Em estudo atual do IMESC-Instituto Maranhense de Estudos Socioeconômicos e Cartográficos- revela que a indústria maranhense tem instrumentos mínimos de diversificação e composto basicamente por dois complexos: um parque mínero-metalúrgico [Itaqui (Alcoa) e Ponta da Madeira (CVRD)], concentrado no noroeste do estado em torno do alumínio e do minério de ferro voltado exclusivamente ao mercado externo; e o agrobusiness com a expansão da soja e da pecuária nos municípios região Sul e é voltado ao mercado externo e interno. O IMESC diz ainda que em quatro anos (2008-2011) R$ 22 bilhões foram investidos no Estado, e que desta soma a dobradinha Vale-Alcoa levaram 80% ou R$ 18 bilhões. O restante foi para o agrobusiness da soja. Das exportações maranhenses 97% são do tridente luciferiano, ou seja, das commodities ferro, alumínio e soja. E 51% da PEA (população economicamente ativa) têm renda de até um salário mínimo. O Maranhão tem a maior população rural do Brasil segundo censo 2010. Cerca de 36,9% do povo vive na zona rural. O latifúndio, com suas homéricas terras ociosas, é dominante. “Um excedente de mão-de-obra rural que vira lixo” nas cidades.

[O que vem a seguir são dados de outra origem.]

/-- **(K5a) Steepening invariance of the weighted filtration**: `J_b(n)(x, y - c x^b) = J_b(n)(x, y)` for all
`n` (the perturbation `c x^b` has weight `b`). [cite: Wlodarczyk2022, Lemma 2.1.12] -/
theorem weightedMonomialIdeal_steepen_eq (x y c : S) (b n : ℕ) :
    weightedMonomialIdeal ![x, y - c * x ^ b] ![1, b] n = weightedMonomialIdeal ![x, y] ![1, b] n := by
  refine weightedMonomialIdeal_eq_of_forall_sub_mem ![x, y] ![x, y - c * x ^ b] ![1, b]
    (Fin.forall_fin_two.2 ⟨?_, ?_⟩) (Fin.forall_fin_two.2 ⟨?_, ?_⟩) n
  · simp
  · simpa using neg_mem (Ideal.mul_mem_left _ c (fst_pow_mem x y b b))
  · simp
  · simpa using Ideal.mul_mem_left _ c (fst_pow_mem x (y - c * x ^ b) b b)

/-- Steepening does not change the ideal `(x, y)`: `(x, y - c x^b) = (x, y)` for `b ≥ 1`. [folklore] -/
theorem span_pair_steepen_eq (x y c : S) {b : ℕ} (hb : 1 ≤ b) :
    Ideal.span {x, y - c * x ^ b} = Ideal.span {x, y} := by
  obtain ⟨b', rfl⟩ := Nat.exists_eq_add_of_le hb
  apply le_antisymm
  · rw [Ideal.span_le, Set.insert_subset_iff, Set.singleton_subset_iff]
    exact ⟨Ideal.subset_span (by simp), Ideal.mem_span_pair.2 ⟨-(c * x ^ b'), 1, by ring⟩⟩
  · rw [Ideal.span_le, Set.insert_subset_iff, Set.singleton_subset_iff]
    exact ⟨Ideal.subset_span (by simp), Ideal.mem_span_pair.2 ⟨c * x ^ b', 1, by ring⟩⟩
/-! ### (K5e) Glue lemmas -/

/-- `(x, y)^k ⊆ J_b(k)` when `b ≥ 1`. [cite: Wlodarczyk2022, Lemma 2.1.12] -/
theorem span_pair_pow_le (x y : S) {b : ℕ} (hb : 1 ≤ b) (k : ℕ) :
    Ideal.span {x, y} ^ k ≤ weightedMonomialIdeal ![x, y] ![1, b] k := by
  refine pow_le_weightedMonomialIdeal_of_span_eq ![x, y] ![1, b] (Fin.forall_fin_two.2 ⟨by simp, by simpa⟩)
    ?_ k
  rw [Matrix.range_cons_cons_empty]

/-- `(x, y) · J_b(n) ⊆ J_b(n+1)` when `b ≥ 1` (each of `x, y` has positive weight). [cite: Wlodarczyk2022, Lemma 2.1.12] -/
theorem span_pair_mul_le (x y : S) {b : ℕ} (hb : 1 ≤ b) (n : ℕ) :
    Ideal.span {x, y} * weightedMonomialIdeal ![x, y] ![1, b] n ≤ weightedMonomialIdeal ![x, y] ![1, b] (n + 1) := by
  have h1 : Ideal.span {x, y} ≤ weightedMonomialIdeal ![x, y] ![1, b] 1 := by
    simpa using span_pair_pow_le x y hb 1
  rw [Nat.add_comm]
  exact (Ideal.mul_mono_left h1).trans (weightedMonomialIdeal_mul_le ![x, y] ![1, b] 1 n)

/-- **`J_1(n) = (x, y)^n`** (all weights one). [cite: Wlodarczyk2022, Lemma 2.1.12] -/
theorem weightedMonomialIdeal_one_eq_pow (x y : S) (n : ℕ) :
    weightedMonomialIdeal ![x, y] ![1, 1] n = Ideal.span {x, y} ^ n := by
  refine le_antisymm ?_ (span_pair_pow_le x y le_rfl n)
  rw [weightedMonomialIdeal, Ideal.span_le]
  rintro _ ⟨α, hα, rfl⟩
  simp only [Fin.sum_univ_two, Matrix.cons_val_zero, Matrix.cons_val_one, one_mul] at hα
  rw [Fin.prod_univ_two]
  simp only [Matrix.cons_val_zero, Matrix.cons_val_one, SetLike.mem_coe]
  have hx : x ^ α 0 ∈ Ideal.span {x, y} ^ α 0 := Ideal.pow_mem_pow (Ideal.subset_span (by simp)) _
  have hy : y ^ α 1 ∈ Ideal.span {x, y} ^ α 1 := Ideal.pow_mem_pow (Ideal.subset_span (by simp)) _
  exact Ideal.pow_le_pow_right hα (by rw [pow_add]; exact Ideal.mul_mem_mul hx hy)

/-- **`J_b(bν) ⊆ (y^ν, x^b)`**: a monomial `x^i y^j` of weight `i + bj ≥ bν` has `j ≥ ν` or `i ≥ b`.
[cite: Wlodarczyk2022, Lemma 2.1.12] -/
theorem weightedMonomialIdeal_le_span_pair (x y : S) (b ν : ℕ) :
    weightedMonomialIdeal ![x, y] ![1, b] (b * ν) ≤ Ideal.span {y ^ ν, x ^ b} := by
  rw [weightedMonomialIdeal, Ideal.span_le]
  rintro _ ⟨α, hα, rfl⟩
  simp only [Fin.sum_univ_two, Matrix.cons_val_zero, Matrix.cons_val_one, one_mul] at hα
  rw [Fin.prod_univ_two]
  simp only [Matrix.cons_val_zero, Matrix.cons_val_one, SetLike.mem_coe]
  by_cases hj : ν ≤ α 1
  · obtain ⟨d, hd⟩ := Nat.exists_eq_add_of_le hj
    rw [hd, pow_add]
    exact Ideal.mul_mem_left _ _ (Ideal.mul_mem_right _ _ (Ideal.subset_span (by simp)))
  · have hi : b ≤ α 0 := by
      push Not at hj
      have : b * α 1 + b ≤ b * ν := by
        rw [← Nat.mul_succ]
        exact Nat.mul_le_mul_left _ hj
      omega
    obtain ⟨d, hd⟩ := Nat.exists_eq_add_of_le hi
    rw [hd, pow_add]
    exact Ideal.mul_mem_right _ _ (Ideal.mul_mem_right _ _ (Ideal.subset_span (by simp)))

Esse rosário de dados sai da sua impessoalidade quando se anda pelo Maranhão e aflora seus agudos desequilíbrios e suas abissais contradições. Cenário: maioria das cadeias produtivas arrebentadas, emprego raro, economia deprimida e metade da população de bolsa família.
Industrialização no estado é sinônimo de escassez. Progresso e desenvolvimento são apenas miragens saarianas. Exuberância não é sinal de desenvolvimento. Paisagens cinematográficas, carros luxuosos, jet skis, resorts hollywoodianos, mansões faraônicas. Tudo isso pari passu ambientado urbanisticamente com: casas de pau –a- pique, carros de boi, pau- de- arara, miséria, uma situação hostil dos “índios”. Quem quiser fazer safári urbano seja bem vindo. É o Maranhão jútiper de contradições e extremamente anêmico de novos pensamentos.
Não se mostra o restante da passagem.